:: Recorded information

/-- ★★★ **[15] (152) WITH ALL FOUR LETTERS ON THE BOX WINDOW `π(𝔔)` OF THE PRINT DATUM OF A GRID CUBE, AND (153) `R ∂*a = 0` IN lit-balaban's LETTERS FOR THE SAME POTENTIAL
⟸ [6] PROP. 6 ON PRINT'S CUBE CLASS AT THE MEMBER** — generation 0's `gauge152_153_of_prop6P` binder block (a separated index `s` with the floor `(11·4 + 4ρ)·L ≤ ν.M₁`; level radii
`0 < ε_m ≤ a0OfP F N M ρ B₁ c₁` with `ε_m ≤ 2ε_{m+1}`; `U` in the (1.7)∕(1.9)-Top class over `suppDomOfRecord`; a scale `1 ≤ n ≤ k`, here also `n ≤ m + K`; the cube letter
`M₀ ∈ {M, L·M}` with `1 ≤ M`; a grid cube `□ = cubeEnl (F.P K) (LⁿM₀) a 0 ⊆ Ω_n`) with the grid-cube non-wrapping replaced by the non-wrapping of the datum's collared cube
`Set.InjOn (cover (F.P K)) (cube L 𝔔.a 𝔔.M 𝔔.ρ n 0)`, `𝔔 = propCubeP (F.P K) n hn1 M₀ ρ hρ a`.  CONCLUSION: an `SU(N)` gauge `u` and a potential `A` with `(ι∘U)^{ι∘u} = e^{iη_nA}`,
`‖A‖ < b9OfP·ε_n` on the bonds of `Sect2.regionOfSet (F.P K) (π(𝔔))`, `‖∇^{η_n}A‖ < b9OfP·ε_n` on its stencils, `‖∂^{η_n*}∂^{η_n}A‖ < b9OfP·ε_n` and `‖Δ^{η_n}A‖ < b9OfP·ε_n` on
`Sect2.bondsDeep (π(𝔔))`, AND `RE (cubeDomains (F.P K) 𝔔.a 𝔔.M ρ n _) η_n⁻¹ (dsE η_n⁻¹ a) = 0` for `a = Re ∕ Im(φ∘A)`, every `φ : M_N(ℂ) →L[ℂ] ℂ` ([B6] (2.12)'s projection onto
`ΔN(Q′)` of the datum's torus tower).  Prop. 6 on print's class is the HYPOTHESIS `hP6`.
[cite: Balaban1985Variational, (144)–(153) pp.300–301, Thm 1 (10) p.279; Balaban1985RegularSpaces, Prop. 6 (1.135)–(1.138) p.99, p.98, (1.38) p.82; Balaban1984PropagatorsII, (2.10)–(2.12) p.225; Balaban1988Convergent, (2.13) p.256, p.255] -/
theorem gauge152_RE153_box_of_prop6P {B₁ c₁ : ℝ} (hB₁ : 0 ≤ B₁) (hc₁ : 0 < c₁) {ρ : ℕ}
    (hP6 : letI : CStarAlgebra (MatA N) := {}; B8.Prop6Printed 4 (F.L : ℝ) B₁ c₁ (fun i : ZdIdx 4 F.L => zdCubP (MatA N) F.L ρ i)) {M : ℕ} (hM : 1 ≤ M)
    (ν : Stage7Numerics) (g : ℕ → ℝ) (K k : ℕ) (hρ : (F.P K).L ≤ ρ) (s : SeqOfRecord F ν M g K k) (hsep : Sect2.SeqSeparated ν.M₁ s)
    (hfloor : (11 * 4 + 4 * ρ) * F.L ≤ ν.M₁) (ε : ℕ → ℝ)
    (hε : ∀ m, m ≤ k → 0 < ε m ∧ ε m ≤ a0OfP F N M ρ B₁ c₁) (hcomp : ∀ m, m < k → ε m ≤ 2 * ε (m + 1))
    (U : GaugeField (F.P K) 0 (SU N))
    (h17 : ∀ m, m ≤ k → PlaqSmallOn (Sect2.omegaPlaqsTop s.Ω (suppDomOfRecord F ν K s.Ω) m) (ε m * (F.P K).eta m ^ 2) U)
    (h19 : ∀ m, m ≤ k → Sect2.CoDivSmallOn (Sect2.omegaBondsTop s.Ω (suppDomOfRecord F ν K s.Ω) m) (ε m * (F.P K).eta m ^ 3) U)
    {n : ℕ} (hn1 : 1 ≤ n) (hnk : n ≤ k) (hnK : n ≤ (F.P K).m + (F.P K).K) {M₀ : ℕ} (hM₀ : M₀ = M ∨ M₀ = F.L * M)
    (a : Pt (F.P K).d) (hΩ : cubeEnl (F.P K) (side (F.P K).L M₀ n) a 0 ⊆ s.Ω n)
    (hinj : Set.InjOn (cover (F.P K))
      (cube (F.P K).L (propCubeP (F.P K) n hn1 M₀ ρ hρ a).a (propCubeP (F.P K) n hn1 M₀ ρ hρ a).M (propCubeP (F.P K) n hn1 M₀ ρ hρ a).ρ n 0)) :
    ∃ u : GaugeTransf (F.P K) 0 (SU N), ∃ A : PBond (F.P K) 0 → MatA N,
      (∀ b ∈ (Sect2.regionOfSet (F.P K)
          (cover (F.P K) '' box (F.P K).L (propCubeP (F.P K) n hn1 M₀ ρ hρ a).a (propCubeP (F.P K) n hn1 M₀ ρ hρ a).M n)).bonds,
          gaugeU (fun x => ιSU N (u x)) (fun b' => ιSU N (U b')) b = expI ((F.P K).eta n) (A b)) ∧
      (∀ b ∈ (Sect2.regionOfSet (F.P K)
          (cover (F.P K) '' box (F.P K).L (propCubeP (F.P K) n hn1 M₀ ρ hρ a).a (propCubeP (F.P K) n hn1 M₀ ρ hρ a).M n)).bonds,
          ‖A b‖ < b9OfP F M ρ B₁ * ε n) ∧
      (∀ q ∈ (Sect2.regionOfSet (F.P K)
          (cover (F.P K) '' box (F.P K).L (propCubeP (F.P K) n hn1 M₀ ρ hρ a).a (propCubeP (F.P K) n hn1 M₀ ρ hρ a).M n)).dpairs,
          ‖grad ((F.P K).eta n) q.2.1 (fun y => A ⟨y, q.2.2⟩) q.1‖ < b9OfP F M ρ B₁ * ε n) ∧
      (∀ b ∈ Sect2.bondsDeep (cover (F.P K) '' box (F.P K).L (propCubeP (F.P K) n hn1 M₀ ρ hρ a).a (propCubeP (F.P K) n hn1 M₀ ρ hρ a).M n),
          ‖Sect2.codiffCurlA ((F.P K).eta n) A b.src b.dir‖ < b9OfP F M ρ B₁ * ε n) ∧
      (∀ b ∈ Sect2.bondsDeep (cover (F.P K) '' box (F.P K).L (propCubeP (F.P K) n hn1 M₀ ρ hρ a).a (propCubeP (F.P K) n hn1 M₀ ρ hρ a).M n),
          ‖∑ ν' : Fin (F.P K).d, (((F.P K).eta n : ℝ) : ℂ)⁻¹ •
              (grad ((F.P K).eta n) ν' (fun y => A ⟨y, b.dir⟩) (b.src.unshift ν') - grad ((F.P K).eta n) ν' (fun y => A ⟨y, b.dir⟩) b.src)‖ <
            b9OfP F M ρ B₁ * ε n) ∧
      (∀ φ : MatA N →L[ℂ] ℂ,
          RE (cubeDomains (F.P K) (propCubeP (F.P K) n hn1 M₀ ρ hρ a).a (propCubeP (F.P K) n hn1 M₀ ρ hρ a).M ρ n hnK) ((F.P K).eta n)⁻¹
              (dsE ((F.P K).eta n)⁻¹ (WithLp.toLp 2 fun b => (φ (A b)).re : BondSpace (F.P K))) = 0 ∧
          RE (cubeDomains (F.P K) (propCubeP (F.P K) n hn1 M₀ ρ hρ a).a (propCubeP (F.P K) n hn1 M₀ ρ hρ a).M ρ n hnK) ((F.P K).eta n)⁻¹
              (dsE ((F.P K).eta n)⁻¹ (WithLp.toLp 2 fun b => (φ (A b)).im : BondSpace (F.P K))) = 0) := by
  letI : CStarAlgebra (MatA N) := {}
  have hL2 : 2 ≤ F.L := (F.P 0).hL.2
  have hd : 2 ≤ (F.P K).d := by rw [T4Family.P_d]; norm_num
  set M₂ : ℕ := F.L * M + 44 + 2 * ρ with hM₂
  have ha₀ := a0OfP_pos (F := F) (N := N) M ρ hB₁ hc₁
  have hεn : 0 < ε n := (hε n hnk).1
  have hMpos : 0 < M := hM
  -- the cube letter `M₀ ∈ {M, LM}` is positive and `M₀ + 44 + 2ρ ≤ M₂` (generation 0's bookkeeping, verbatim)
  have hM₀pos : 1 ≤ M₀ := by
    rcases hM₀ with h | h
    · rw [h]; exact hMpos
    · rw [h]; exact Nat.one_le_iff_ne_zero.2 (Nat.mul_ne_zero (F.P 0).L_pos.ne' hMpos.ne')
  have hM₀' : M₀ + 44 + 2 * ρ ≤ M₂ := by
    rcases hM₀ with h | h
    · rw [h, hM₂]; nlinarith [(F.P 0).L_pos]
    · rw [h, hM₂]
  have hεn1 : 0 < ε (n - 1) := (hε (n - 1) (by omega)).1
  have hεn1a : ε (n - 1) ≤ a0OfP F N M ρ B₁ c₁ := (hε (n - 1) (by omega)).2
  have hε2 : ε (n - 1) ≤ 2 * ε n := by
    have := hcomp (n - 1) (by omega)
    rwa [show n - 1 + 1 = n by omega] at this
  -- the print side `M′ = sideP ≤ M₀ + 44 + 2ρ ≤ M₂`
  have hside : sideP (F.P K) M₀ ρ ≤ M₂ := by
    have := sideP_le (P := F.P K) M₀ ρ
    rw [T4Family.P_d] at this
    omega
  have hM'r : ((sideP (F.P K) M₀ ρ : ℕ) : ℝ) ≤ (M₂ : ℝ) := by exact_mod_cast hside
  have hM'pos : (0 : ℝ) < ((sideP (F.P K) M₀ ρ : ℕ) : ℝ) := by
    have := le_sideP (P := F.P K) M₀ (lt_of_lt_of_le (F.P K).L_pos hρ)
    exact_mod_cast (show 0 < sideP (F.P K) M₀ ρ by omega)
  have hM₂pos : (0 : ℝ) < M₂ := lt_of_lt_of_le hM'pos hM'r
  -- the collar clause
  have hcollar : cover (F.P K) '' (cubeIdxP' (F.P K) n hn1 M₀ ρ a).Ω 0 ⊆
      (if n - 1 = 0 then suppDomOfRecord F ν K s.Ω else s.Ω (n - 1)) := by
    rcases Nat.eq_or_lt_of_le hn1 with h1 | h1
    · subst h1
      rw [if_pos rfl, suppDomOfRecord_eq]
      exact cover_image_Ω_cubeIdxP'_one_subset_hullD hρ (by rw [T4Family.P_d, T4Family.P_L]; exact hfloor) hM₀pos a hΩ 0
    · rw [if_neg (by omega)]
      refine cover_image_Ω_cubeIdxP'_subset s hsep hρ ?_ h1 hnk hM₀pos a hΩ 0
      rw [T4Family.P_d]
      exact le_trans (Nat.le_mul_of_pos_right _ (F.P 0).L_pos) hfloor
  -- the smallness «7dL²M′α₀ ≤ c₁»
  have ha₀c : a0OfP F N M ρ B₁ c₁ ≤ c₁ / (56 * (F.L : ℝ) ^ 5 * M₂) := by rw [hM₂]; exact min_le_left _ _
  have ha₀w : a0OfP F N M ρ B₁ c₁ ≤ 1 / (8 * (M₂ : ℝ) * N * (28 * (F.L : ℝ) ^ 5 * B₁ * M₂) + 1) := by rw [hM₂]; exact min_le_right _ _
  have hc₁' : 7 * (F.P K).d * ((F.P K).L : ℝ) ^ 2 * (propCubeP (F.P K) n hn1 M₀ ρ hρ a).M * (((F.P K).L : ℝ) ^ 3 * ε (n - 1)) ≤ c₁ := by
    rw [propCubeP_M, T4Family.P_d, T4Family.P_L]
    have h1 : 7 * (4 : ℕ) * (F.L : ℝ) ^ 2 * ((sideP (F.P K) M₀ ρ : ℕ) : ℝ) * ((F.L : ℝ) ^ 3 * ε (n - 1)) ≤ 28 * (F.L : ℝ) ^ 5 * M₂ * a0OfP F N M ρ B₁ c₁ := by
      have : 7 * (4 : ℕ) * (F.L : ℝ) ^ 2 * ((sideP (F.P K) M₀ ρ : ℕ) : ℝ) * ((F.L : ℝ) ^ 3 * ε (n - 1)) =
          28 * (F.L : ℝ) ^ 5 * ((sideP (F.P K) M₀ ρ : ℕ) : ℝ) * ε (n - 1) := by push_cast; ring
      rw [this]; gcongr
    have h2 : 28 * (F.L : ℝ) ^ 5 * M₂ * a0OfP F N M ρ B₁ c₁ ≤ 28 * (F.L : ℝ) ^ 5 * M₂ * (c₁ / (56 * (F.L : ℝ) ^ 5 * M₂)) :=
      mul_le_mul_of_nonneg_left ha₀c (by positivity)
    have h3 : 28 * (F.L : ℝ) ^ 5 * M₂ * (c₁ / (56 * (F.L : ℝ) ^ 5 * M₂)) = c₁ / 2 := by field_simp; ring
    linarith
  -- the `2π`-window of the normalisation
  have h2π : (2 * boxWidth (bLo (F.P K).L (propCubeP (F.P K) n hn1 M₀ ρ hρ a).a n 0)
      (bHi (F.P K).L (propCubeP (F.P K) n hn1 M₀ ρ hρ a).a (propCubeP (F.P K) n hn1 M₀ ρ hρ a).M n 0) + 1) *
      ((F.P K).eta n * N * (7 * (F.P K).d * ((F.P K).L : ℝ) ^ 2 * B₁ * (propCubeP (F.P K) n hn1 M₀ ρ hρ a).M * (((F.P K).L : ℝ) ^ 3 * ε (n - 1)) *
        (((F.P K).L : ℝ) ^ n * (F.P K).eta n)⁻¹)) < 2 * Real.pi := by
    have hbw := boxWidth_propCubeP (F.P K) n hn1 M₀ ρ hρ a
    rw [propCubeP_k] at hbw
    rw [hbw, propCubeP_M, B12Eq115BackgroundPair.pow_mul_eta, inv_one, mul_one, T4Family.P_d, T4Family.P_L]
    have hη : (F.L : ℝ) ^ n * (F.P K).eta n = 1 := by have := B12Eq115BackgroundPair.pow_mul_eta (F.P K) n; rwa [T4Family.P_L] at this
    have hηpos : 0 < (F.P K).eta n := B3GkZeroTorusRescaled.eta_pos (F.P K) n
    have hW : (2 * ((4 : ℕ) * ((F.L : ℝ) ^ n * ((sideP (F.P K) M₀ ρ : ℕ) : ℝ) - 1)) + 1) * (F.P K).eta n ≤ 8 * ((sideP (F.P K) M₀ ρ : ℕ) : ℝ) := by
      have : (2 * ((4 : ℕ) * ((F.L : ℝ) ^ n * ((sideP (F.P K) M₀ ρ : ℕ) : ℝ) - 1)) + 1) * (F.P K).eta n =
          8 * ((sideP (F.P K) M₀ ρ : ℕ) : ℝ) * ((F.L : ℝ) ^ n * (F.P K).eta n) - 7 * (F.P K).eta n := by push_cast; ring
      rw [this, hη, mul_one]; linarith
    have hr : 7 * (4 : ℕ) * (F.L : ℝ) ^ 2 * B₁ * ((sideP (F.P K) M₀ ρ : ℕ) : ℝ) * ((F.L : ℝ) ^ 3 * ε (n - 1)) ≤ 28 * (F.L : ℝ) ^ 5 * B₁ * M₂ * a0OfP F N M ρ B₁ c₁ := by
      have : 7 * (4 : ℕ) * (F.L : ℝ) ^ 2 * B₁ * ((sideP (F.P K) M₀ ρ : ℕ) : ℝ) * ((F.L : ℝ) ^ 3 * ε (n - 1)) =
          28 * (F.L : ℝ) ^ 5 * B₁ * ((sideP (F.P K) M₀ ρ : ℕ) : ℝ) * ε (n - 1) := by push_cast; ring
      rw [this]; gcongr
    set X : ℝ := 8 * (M₂ : ℝ) * N * (28 * (F.L : ℝ) ^ 5 * B₁ * M₂) with hX
    have hX0 : 0 ≤ X := by positivity
    have hXa : X * a0OfP F N M ρ B₁ c₁ < 1 := by
      calc X * a0OfP F N M ρ B₁ c₁ ≤ X * (1 / (X + 1)) := mul_le_mul_of_nonneg_left ha₀w hX0
        _ < 1 := by rw [mul_one_div, div_lt_one (by positivity)]; linarith
    have hNr : (0 : ℝ) ≤ N := Nat.cast_nonneg N
    calc (2 * ((4 : ℕ) * ((F.L : ℝ) ^ n * ((sideP (F.P K) M₀ ρ : ℕ) : ℝ) - 1)) + 1) *
          ((F.P K).eta n * N * (7 * (4 : ℕ) * (F.L : ℝ) ^ 2 * B₁ * ((sideP (F.P K) M₀ ρ : ℕ) : ℝ) * ((F.L : ℝ) ^ 3 * ε (n - 1))))
        = ((2 * ((4 : ℕ) * ((F.L : ℝ) ^ n * ((sideP (F.P K) M₀ ρ : ℕ) : ℝ) - 1)) + 1) * (F.P K).eta n) *
          (N * (7 * (4 : ℕ) * (F.L : ℝ) ^ 2 * B₁ * ((sideP (F.P K) M₀ ρ : ℕ) : ℝ) * ((F.L : ℝ) ^ 3 * ε (n - 1)))) := by ring
      _ ≤ (8 * ((sideP (F.P K) M₀ ρ : ℕ) : ℝ)) * (N * (28 * (F.L : ℝ) ^ 5 * B₁ * M₂ * a0OfP F N M ρ B₁ c₁)) := by
          gcongr
      _ ≤ (8 * (M₂ : ℝ)) * (N * (28 * (F.L : ℝ) ^ 5 * B₁ * M₂ * a0OfP F N M ρ B₁ c₁)) := by gcongr
      _ = X * a0OfP F N M ρ B₁ c₁ := by rw [hX]; ring
      _ < 1 := hXa
      _ < 2 * Real.pi := by linarith [Real.pi_gt_three]
  obtain ⟨u, A, h1, h2, h3, h4, h4', h5⟩ :=
    exists_localGauge152_RE153_coverBox_propCubeP_of_prop6P (P := F.P K) hd hB₁ (dvd_refl ρ) hρ hP6 U h17 h19 hn1 (by omega) hnK hεn1 a
      hinj hcollar hc₁' h2π
  -- the letters at `b9OfP·ε_n`
  have hbound : 2 * (7 * (F.P K).d * ((F.P K).L : ℝ) ^ 2 * B₁ * (propCubeP (F.P K) n hn1 M₀ ρ hρ a).M * (((F.P K).L : ℝ) ^ 3 * ε (n - 1))) <
      b9OfP F M ρ B₁ * ε n := by
    rw [propCubeP_M, T4Family.P_d, T4Family.P_L, b9OfP]
    have : 2 * (7 * (4 : ℕ) * (F.L : ℝ) ^ 2 * B₁ * ((sideP (F.P K) M₀ ρ : ℕ) : ℝ) * ((F.L : ℝ) ^ 3 * ε (n - 1))) =
        56 * (F.L : ℝ) ^ 5 * B₁ * ((sideP (F.P K) M₀ ρ : ℕ) : ℝ) * ε (n - 1) := by push_cast; ring
    rw [this]
    calc 56 * (F.L : ℝ) ^ 5 * B₁ * ((sideP (F.P K) M₀ ρ : ℕ) : ℝ) * ε (n - 1) ≤ 56 * (F.L : ℝ) ^ 5 * B₁ * M₂ * (2 * ε n) := by gcongr
      _ = (112 * (F.L : ℝ) ^ 5 * B₁ * M₂) * ε n := by ring
      _ < (112 * (F.L : ℝ) ^ 5 * B₁ * ((F.L * M + 44 + 2 * ρ : ℕ) : ℝ) + 1) * ε n := by
          rw [hM₂]; exact mul_lt_mul_of_pos_right (lt_add_one _) hεn
  exact ⟨u, A, h1, fun b hb => (h2 b hb).trans_lt hbound, fun q hq => (h3 q hq).trans_lt hbound, fun b hb => (h4 b hb).trans_lt hbound,
    fun b hb => (h4' b hb).trans_lt hbound, h5⟩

::::

Task description
Word for word, restate the lines above from the line containing "mul_one, T4Family.P_d, T4Family.P_L]" through the line containing "have : (2 *", with both included and nothing else.

Exercise answer
    rw [hbw, propCubeP_M, B12Eq115BackgroundPair.pow_mul_eta, inv_one, mul_one, T4Family.P_d, T4Family.P_L]
    have hη : (F.L : ℝ) ^ n * (F.P K).eta n = 1 := by have := B12Eq115BackgroundPair.pow_mul_eta (F.P K) n; rwa [T4Family.P_L] at this
    have hηpos : 0 < (F.P K).eta n := B3GkZeroTorusRescaled.eta_pos (F.P K) n
    have hW : (2 * ((4 : ℕ) * ((F.L : ℝ) ^ n * ((sideP (F.P K) M₀ ρ : ℕ) : ℝ) - 1)) + 1) * (F.P K).eta n ≤ 8 * ((sideP (F.P K) M₀ ρ : ℕ) : ℝ) := by
      have : (2 * ((4 : ℕ) * ((F.L : ℝ) ^ n * ((sideP (F.P K) M₀ ρ : ℕ) : ℝ) - 1)) + 1) * (F.P K).eta n =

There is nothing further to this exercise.